-- Problem to work on --
Each record is to be repeated exactly as it stands below.

======== Source material ========

import Literature.Probability.Percolation.BKWOrientationExpansion

/-!
# Stub `stub_realisability` of line `rainbow-monomials-in-excursion-kernels` — Part 5:
# the Baxter–Kelland–Wu orientation expansion with cut loops and forced strand orientations
# (crux `BoundaryDefectGaussianR`, stmt-CriticalPhenomena-14132)

The abstract algebraic core of the insertion dictionary **D2** of
`Literature.Probability.LatticeModels.CollarLegModel`, lattice-free. The tree's
`Literature.Probability.Percolation.BKW.prod_cycles_two_cos_eq_sum_invariant`
(`Literature/Probability/Percolation/BKWOrientationExpansion.lean`) expands the product of the
loop weights `2cos(∑_{c∈S} g c)` over the cycles `S` of a permutation `σ` of a finite type `C` of
corners as the sum over the `σ`-invariant arrow configurations `s : C → Bool`. With leg
insertions the medial loops are CUT after the corners of a set `B : Finset C`: an arrow
configuration is then only required to be **consistent**, `s (σ c) = s c` for `c ∉ B`, so that

* on an **uncut cycle** `S` (`Disjoint S B`) it is constant, with a free bit;
* on the **strand** `T_b = {c | ∃ k < card C, σ^k c = b ∧ ∀ l < k, σ^l c ∉ B}` ending at the cut
  corner `b ∈ B` (the corners whose first visit to `B` along `σ` is `b`: the maximal `σ`-interval
  `…, σ⁻² b, σ⁻¹ b, b` avoiding `B` before `b`) it is constant, equal to its bit at `b`, which
  is FORCED when the bits on `B` are prescribed (`s = o` on `B`).

Main result of this Part (pure finite algebra over `{C : Type*} [Fintype C] [DecidableEq C]`,
no new definition — strands and uncut cycles are written out as finsets):

* `bkwStrand_sum_consistent_forced` — **forced orientations**:
  `∑_{s consistent, s = o on B} ∏_c exp(i ε(s c) g c)
     = ∏_{S uncut cycle} 2cos(∑_{c∈S} g c) · ∏_{b∈B} exp(i ε(o b) ∑_{c∈T_b} g c)`
  (uncut loops are summed over their two orientations, each open strand carries the single
  phase of its forced orientation).

The proof follows the tree file: the corners are partitioned into uncut cycles and strands
(`bkwStrand_prod_split`), the admissible configurations are the injective lifts of the free bits
on the uncut cycles (`bkwStrand_filter_eq_image`), and `∑_f ∏_S = ∏_S ∑_bit`. Part 6 sums over
`o` (free orientations of the strands, `bkwStrand_sum_consistent`).

Registered sub-goal carried here: `s12_bkwStrandExpansion` (the forced identity, `C : Type`).
-/

noncomputable section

========

-- Answer below --
import Literature.Probability.Percolation.BKWOrientationExpansion

/-!
# Stub `stub_realisability` of line `rainbow-monomials-in-excursion-kernels` — Part 5:
# the Baxter–Kelland–Wu orientation expansion with cut loops and forced strand orientations
# (crux `BoundaryDefectGaussianR`, stmt-CriticalPhenomena-14132)

The abstract algebraic core of the insertion dictionary **D2** of
`Literature.Probability.LatticeModels.CollarLegModel`, lattice-free. The tree's
`Literature.Probability.Percolation.BKW.prod_cycles_two_cos_eq_sum_invariant`
(`Literature/Probability/Percolation/BKWOrientationExpansion.lean`) expands the product of the
loop weights `2cos(∑_{c∈S} g c)` over the cycles `S` of a permutation `σ` of a finite type `C` of
corners as the sum over the `σ`-invariant arrow configurations `s : C → Bool`. With leg
insertions the medial loops are CUT after the corners of a set `B : Finset C`: an arrow
configuration is then only required to be **consistent**, `s (σ c) = s c` for `c ∉ B`, so that

* on an **uncut cycle** `S` (`Disjoint S B`) it is constant, with a free bit;
* on the **strand** `T_b = {c | ∃ k < card C, σ^k c = b ∧ ∀ l < k, σ^l c ∉ B}` ending at the cut
  corner `b ∈ B` (the corners whose first visit to `B` along `σ` is `b`: the maximal `σ`-interval
  `…, σ⁻² b, σ⁻¹ b, b` avoiding `B` before `b`) it is constant, equal to its bit at `b`, which
  is FORCED when the bits on `B` are prescribed (`s = o` on `B`).

Main result of this Part (pure finite algebra over `{C : Type*} [Fintype C] [DecidableEq C]`,
no new definition — strands and uncut cycles are written out as finsets):

* `bkwStrand_sum_consistent_forced` — **forced orientations**:
  `∑_{s consistent, s = o on B} ∏_c exp(i ε(s c) g c)
     = ∏_{S uncut cycle} 2cos(∑_{c∈S} g c) · ∏_{b∈B} exp(i ε(o b) ∑_{c∈T_b} g c)`
  (uncut loops are summed over their two orientations, each open strand carries the single
  phase of its forced orientation).

The proof follows the tree file: the corners are partitioned into uncut cycles and strands
(`bkwStrand_prod_split`), the admissible configurations are the injective lifts of the free bits
on the uncut cycles (`bkwStrand_filter_eq_image`), and `∑_f ∏_S = ∏_S ∑_bit`. Part 6 sums over
`o` (free orientations of the strands, `bkwStrand_sum_consistent`).

Registered sub-goal carried here: `s12_bkwStrandExpansion` (the forced identity, `C : Type`).
-/

noncomputable section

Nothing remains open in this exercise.